Thomas
Brasington
Technology

AI Tools — it’s a matter of perspective

March 15, 2024

"A new Under Armour commercial from production company Tool, created with the help of AI, has caused a stir in the production community, with some seeing it as a worrying new sign that directors could soon become superfluous"

Devin has people screaming that software development has months left. We saw this with Chat-GPT4 last year.

We saw this with Chat-GPT4 last year.

But if all these tools were just packaged as features in your existing software, with no mention of "AI", you wouldn't blink.

"Adobe After Effects lets you composite effects faster using our new styles presets."
"Adobe Premiere brings a new storyboard feature to help you plan from idea to shoot to production."
"VSCode introduces a new Planning feature to help you work out how to solve your problem by matching against a database of similar challenges from Github issues."
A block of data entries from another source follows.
/-- `[heisYN' N : {x = 0, N ∣ y, N ∣ z}] = N` (`N ≠ 0`). [cite: MochizukiEtTh2009, §1 p.14] -/
theorem Heis.relIndex_heisZN_heisYN' {N : ℕ} (hN : N ≠ 0) : (heisZN N).relIndex (heisYN' N) = N := by
  by_cases h : 4 ∣ N
  · rw [heisYN'_of_dvd h]; exact Heis.relIndex_heisZN_heisYT (two_dvd_of_four_dvd h) hN
  · rw [heisYN'_of_not_dvd h]; exact Heis.relIndex_heisZN N

/-- `Δ'_{Y_N} ≤ F₂`: the twisted `Y`-family pulled back along `F₂ ↠ Heis ℤ`. [cite: MochizukiEtTh2009, §1 p.13] -/
def deltaYN' (N : ℕ) : Subgroup F₂ := (heisYN' N).comap heisHom

/-- `Δ'_{Y_1} = Δ_Y`. [cite: MochizukiEtTh2009, §1 p.14] -/
theorem deltaYN'_one : deltaYN' 1 = deltaY := by
  rw [deltaYN', heisYN'_one, ← deltaYN_one]
  rfl

/-- `Δ'_{Y_N} ≤ Δ_Y`. [cite: MochizukiEtTh2009, §1 p.13] -/
theorem deltaYN'_le_deltaY (N : ℕ) : deltaYN' N ≤ deltaY := by
  rw [← deltaYN_one]
  exact Subgroup.comap_mono (heisYN'_le N)

/-- `Δ_{Z_N} ≤ Δ'_{Y_N}`. [cite: MochizukiEtTh2009, §1 p.14] -/
theorem deltaZN_le_deltaYN' (N : ℕ) : deltaZN N ≤ deltaYN' N :=
  Subgroup.comap_mono (heisZN_le_heisYN' N)

/-- `Δ'_{Y_N}` is normal in `F₂`. [cite: MochizukiEtTh2009, §1 p.14] -/
theorem deltaYN'_normal (N : ℕ) : (deltaYN' N).Normal := by
  haveI := heisYN'_normal N
  exact Subgroup.Normal.comap inferInstance _

/-- `Δ'_{Y_N} ≤ Δ'_{Y_M}` for `M ∣ N`. [cite: MochizukiEtTh2009, §1 p.18] -/
theorem deltaYN'_anti {M N : ℕ} (h : M ∣ N) : deltaYN' N ≤ deltaYN' M :=
  Subgroup.comap_mono (heisYN'_anti h)

/-- **`[Δ_Y : Δ'_{Y_N}] = N`**. [cite: MochizukiEtTh2009, §1 p.16] -/
theorem relIndex_deltaYN' (N : ℕ) : (deltaYN' N).relIndex (deltaYN 1) = N := by
  rw [deltaYN', deltaYN, Subgroup.relIndex_comap,
    Subgroup.map_comap_eq_self_of_surjective heisHom_surjective, Heis.relIndex_heisYN']

/-- **`[Δ'_{Y_N} : Δ_{Z_N}] = N`** (`N ≠ 0`). [cite: MochizukiEtTh2009, §1 p.14] -/
theorem relIndex_deltaZN_deltaYN' {N : ℕ} (hN : N ≠ 0) : (deltaZN N).relIndex (deltaYN' N) = N := by
  rw [deltaZN, deltaYN', Subgroup.relIndex_comap,
    Subgroup.map_comap_eq_self_of_surjective heisHom_surjective, Heis.relIndex_heisZN_heisYN' hN]

/-- **The twist bites at `N = 4`**: `⁅a, b⁆ ∉ Δ'_{Y_4}` (`heisHom ⁅a,b⁆ = (0,0,1)`, `z = 1` odd), although
`⁅a, b⁆ ∈ [F₂, F₂] ⊆ Ker(F₂ → (Δ^tp_X)^ell)`. [cite: MochizukiEtTh2009, §1 p.13] -/
theorem commutator_not_mem_deltaYN'_four :
    ⁅FreeGroup.of (0 : Fin 2), FreeGroup.of 1⁆ ∉ deltaYN' 4 := by
  intro h
  rw [deltaYN', Subgroup.mem_comap, heisHom_commutator, heisYN'_of_dvd (dvd_refl 4)] at h
  obtain ⟨-, -, h2⟩ := h
  change (2 : ℤ) ∣ 1 at h2
  omega

/-! ### The twisted coverings `Π'^tp_{Y_N} := Δ'_{Y_N} × G_{K_N}` over the root model's `Γ`, `K_N`, `Z_N` -/

variable (p : ℕ) [Fact p.Prime]

/-- `p² ∈ ℚ_p`. [folklore] -/
private theorem qModel_mem_bot' : qModel p ∈ (⊥ : IntermediateField ℚ_[p] (PadicAlgCl p)) := by
  unfold qModel
  exact pow_mem (IntermediateField.natCast_mem _ p) 2

/-- `p² ≠ 0`. [folklore] -/
private theorem qModel_ne_zero' : qModel p ≠ 0 := by
  unfold qModel
  exact pow_ne_zero 2 (Nat.cast_ne_zero.mpr (Fact.out : p.Prime).ne_zero)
It's boring, but add AI there, and it's hot!

And when you look at the underlining story for the Under Armor ad, it is far more pragmatic, it is just another tool that lets us get to our creative intent.

Case in point: Github Copilot. Yes, people got worried when it came out, and the proclamations of software development would be over within months. Funnily, that hasn't happened.

I appreciate that the mood is low right now, with job losses over the last year and no real uptick. But that is down to human greed, not some rogue AI. The irony is that people are overhyping AI for that reason: to get financial investment.

The Devin launch screams like an ad to an investor—carefully selected demos and words. Like the "first world's software engineer, " if I were Copilot or ChatGPT, I would be upset that it claims to be the first software engineer. Those two have been writing code nonstop for years! And, of course, their hiring page has roles open for …software engineers. Clearly, they are not dogfooding their tool hard enough.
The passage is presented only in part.